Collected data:

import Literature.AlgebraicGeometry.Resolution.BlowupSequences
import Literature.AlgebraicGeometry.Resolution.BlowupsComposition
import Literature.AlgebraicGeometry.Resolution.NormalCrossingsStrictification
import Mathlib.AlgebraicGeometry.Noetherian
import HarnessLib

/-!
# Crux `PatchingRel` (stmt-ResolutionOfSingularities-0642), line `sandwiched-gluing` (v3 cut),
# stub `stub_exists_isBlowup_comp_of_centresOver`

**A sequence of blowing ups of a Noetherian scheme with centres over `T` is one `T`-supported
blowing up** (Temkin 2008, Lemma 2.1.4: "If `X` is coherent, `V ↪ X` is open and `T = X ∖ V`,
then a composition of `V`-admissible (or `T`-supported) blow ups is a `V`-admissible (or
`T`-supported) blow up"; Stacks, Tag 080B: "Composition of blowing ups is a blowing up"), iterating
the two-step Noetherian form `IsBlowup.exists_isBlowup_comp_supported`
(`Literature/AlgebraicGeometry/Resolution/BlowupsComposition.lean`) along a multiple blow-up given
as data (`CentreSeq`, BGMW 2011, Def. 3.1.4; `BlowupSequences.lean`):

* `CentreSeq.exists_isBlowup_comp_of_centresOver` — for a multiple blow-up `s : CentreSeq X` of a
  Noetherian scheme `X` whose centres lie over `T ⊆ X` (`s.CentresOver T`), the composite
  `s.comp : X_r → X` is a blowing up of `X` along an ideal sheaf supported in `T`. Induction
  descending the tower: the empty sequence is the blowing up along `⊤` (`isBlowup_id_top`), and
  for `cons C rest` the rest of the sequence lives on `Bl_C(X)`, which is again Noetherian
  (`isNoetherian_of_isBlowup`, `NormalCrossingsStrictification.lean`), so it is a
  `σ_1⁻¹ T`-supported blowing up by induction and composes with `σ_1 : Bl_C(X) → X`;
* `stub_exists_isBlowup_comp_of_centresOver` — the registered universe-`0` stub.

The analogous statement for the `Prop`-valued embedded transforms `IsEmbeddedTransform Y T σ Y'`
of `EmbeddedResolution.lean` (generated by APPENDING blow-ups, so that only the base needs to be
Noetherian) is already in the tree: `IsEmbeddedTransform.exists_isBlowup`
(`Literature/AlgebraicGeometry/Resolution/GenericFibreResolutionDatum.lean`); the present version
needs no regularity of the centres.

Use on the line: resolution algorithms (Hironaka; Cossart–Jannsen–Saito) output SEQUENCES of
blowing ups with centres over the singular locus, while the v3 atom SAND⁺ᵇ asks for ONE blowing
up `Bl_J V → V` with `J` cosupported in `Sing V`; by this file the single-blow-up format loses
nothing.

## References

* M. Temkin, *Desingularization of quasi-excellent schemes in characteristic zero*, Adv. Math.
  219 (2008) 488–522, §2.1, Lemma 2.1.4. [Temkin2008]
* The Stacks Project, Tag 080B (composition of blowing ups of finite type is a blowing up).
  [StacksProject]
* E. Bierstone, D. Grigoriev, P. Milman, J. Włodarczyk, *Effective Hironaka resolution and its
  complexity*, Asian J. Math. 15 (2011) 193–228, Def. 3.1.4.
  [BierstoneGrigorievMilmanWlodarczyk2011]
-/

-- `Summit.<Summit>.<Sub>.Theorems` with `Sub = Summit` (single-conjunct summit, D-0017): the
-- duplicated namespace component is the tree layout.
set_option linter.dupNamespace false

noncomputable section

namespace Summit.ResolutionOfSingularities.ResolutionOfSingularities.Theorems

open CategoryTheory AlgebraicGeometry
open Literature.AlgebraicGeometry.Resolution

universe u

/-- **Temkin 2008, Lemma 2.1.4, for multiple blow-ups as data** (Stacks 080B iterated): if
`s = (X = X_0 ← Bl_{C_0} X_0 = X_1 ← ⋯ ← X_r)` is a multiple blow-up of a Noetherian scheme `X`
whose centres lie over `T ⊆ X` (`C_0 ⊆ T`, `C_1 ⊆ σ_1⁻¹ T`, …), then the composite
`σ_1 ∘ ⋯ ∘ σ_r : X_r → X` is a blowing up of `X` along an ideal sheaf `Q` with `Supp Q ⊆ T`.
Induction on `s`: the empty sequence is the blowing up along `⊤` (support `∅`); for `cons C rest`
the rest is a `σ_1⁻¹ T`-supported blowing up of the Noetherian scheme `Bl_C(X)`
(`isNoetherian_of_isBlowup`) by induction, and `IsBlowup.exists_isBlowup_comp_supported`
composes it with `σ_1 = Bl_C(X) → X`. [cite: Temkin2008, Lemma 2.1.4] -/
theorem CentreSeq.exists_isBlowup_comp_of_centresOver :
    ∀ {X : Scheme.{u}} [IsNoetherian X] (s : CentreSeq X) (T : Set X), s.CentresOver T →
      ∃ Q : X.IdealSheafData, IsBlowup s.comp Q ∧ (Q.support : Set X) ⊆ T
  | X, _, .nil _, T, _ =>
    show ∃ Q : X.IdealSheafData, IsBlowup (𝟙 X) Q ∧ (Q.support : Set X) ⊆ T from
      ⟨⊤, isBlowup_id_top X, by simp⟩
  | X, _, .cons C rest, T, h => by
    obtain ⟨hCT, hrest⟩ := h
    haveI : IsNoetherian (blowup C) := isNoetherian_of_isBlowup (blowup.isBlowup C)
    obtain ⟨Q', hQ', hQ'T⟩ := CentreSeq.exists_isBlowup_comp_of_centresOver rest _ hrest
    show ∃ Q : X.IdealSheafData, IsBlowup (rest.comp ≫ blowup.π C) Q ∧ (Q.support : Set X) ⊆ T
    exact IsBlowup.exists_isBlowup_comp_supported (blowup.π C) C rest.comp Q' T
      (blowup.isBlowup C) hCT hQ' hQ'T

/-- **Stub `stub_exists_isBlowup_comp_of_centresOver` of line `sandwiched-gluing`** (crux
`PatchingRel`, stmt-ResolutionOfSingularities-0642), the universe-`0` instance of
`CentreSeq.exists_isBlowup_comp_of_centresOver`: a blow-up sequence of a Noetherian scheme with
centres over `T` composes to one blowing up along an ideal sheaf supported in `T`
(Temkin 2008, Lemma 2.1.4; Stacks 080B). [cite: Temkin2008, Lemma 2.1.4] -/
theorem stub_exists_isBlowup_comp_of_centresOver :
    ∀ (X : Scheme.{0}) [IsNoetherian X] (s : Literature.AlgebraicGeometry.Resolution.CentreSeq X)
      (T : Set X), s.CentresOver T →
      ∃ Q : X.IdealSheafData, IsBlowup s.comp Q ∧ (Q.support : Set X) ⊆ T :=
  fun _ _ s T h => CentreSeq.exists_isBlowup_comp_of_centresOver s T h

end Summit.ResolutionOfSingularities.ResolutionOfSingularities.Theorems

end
...
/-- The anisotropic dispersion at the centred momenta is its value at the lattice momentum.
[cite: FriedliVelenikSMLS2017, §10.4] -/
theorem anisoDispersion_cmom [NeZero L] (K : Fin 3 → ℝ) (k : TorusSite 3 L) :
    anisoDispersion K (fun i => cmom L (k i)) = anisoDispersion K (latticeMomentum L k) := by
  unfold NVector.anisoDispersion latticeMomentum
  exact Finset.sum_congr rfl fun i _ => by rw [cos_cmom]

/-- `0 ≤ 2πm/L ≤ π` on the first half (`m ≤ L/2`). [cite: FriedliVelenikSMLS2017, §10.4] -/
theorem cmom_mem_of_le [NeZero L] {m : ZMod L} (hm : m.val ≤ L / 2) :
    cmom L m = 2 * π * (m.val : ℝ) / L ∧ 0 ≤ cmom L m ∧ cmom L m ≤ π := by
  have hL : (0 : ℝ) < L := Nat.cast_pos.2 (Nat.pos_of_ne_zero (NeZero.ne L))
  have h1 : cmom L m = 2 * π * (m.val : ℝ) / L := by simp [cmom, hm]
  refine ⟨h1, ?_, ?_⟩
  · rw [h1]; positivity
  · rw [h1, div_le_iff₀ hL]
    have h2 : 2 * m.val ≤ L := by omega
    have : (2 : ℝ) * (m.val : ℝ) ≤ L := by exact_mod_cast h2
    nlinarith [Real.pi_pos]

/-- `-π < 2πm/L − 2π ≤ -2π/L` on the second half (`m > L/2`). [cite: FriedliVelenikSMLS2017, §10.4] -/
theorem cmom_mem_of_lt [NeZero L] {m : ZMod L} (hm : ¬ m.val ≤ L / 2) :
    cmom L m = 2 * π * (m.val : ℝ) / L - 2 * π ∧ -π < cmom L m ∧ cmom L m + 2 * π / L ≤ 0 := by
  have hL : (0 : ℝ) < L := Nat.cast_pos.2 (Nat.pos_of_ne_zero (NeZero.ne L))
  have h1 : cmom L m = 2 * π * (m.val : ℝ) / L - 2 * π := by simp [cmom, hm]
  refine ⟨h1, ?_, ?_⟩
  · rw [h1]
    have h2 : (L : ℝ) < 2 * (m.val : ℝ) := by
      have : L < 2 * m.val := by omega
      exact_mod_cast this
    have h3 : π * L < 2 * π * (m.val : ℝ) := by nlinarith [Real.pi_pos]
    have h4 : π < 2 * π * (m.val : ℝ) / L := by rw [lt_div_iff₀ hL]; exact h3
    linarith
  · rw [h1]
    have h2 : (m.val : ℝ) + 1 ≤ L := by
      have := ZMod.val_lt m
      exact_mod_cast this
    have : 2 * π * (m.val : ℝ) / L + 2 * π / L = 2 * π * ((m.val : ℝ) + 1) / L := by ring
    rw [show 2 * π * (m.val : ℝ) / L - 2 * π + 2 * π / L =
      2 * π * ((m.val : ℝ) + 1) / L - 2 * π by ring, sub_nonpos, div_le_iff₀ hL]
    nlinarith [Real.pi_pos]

What is needed:
What lines above contain "NormalCrossingsStrictification"? Copy them out.

Task response:
import Literature.AlgebraicGeometry.Resolution.NormalCrossingsStrictification
  (`isNoetherian_of_isBlowup`, `NormalCrossingsStrictification.lean`), so it is a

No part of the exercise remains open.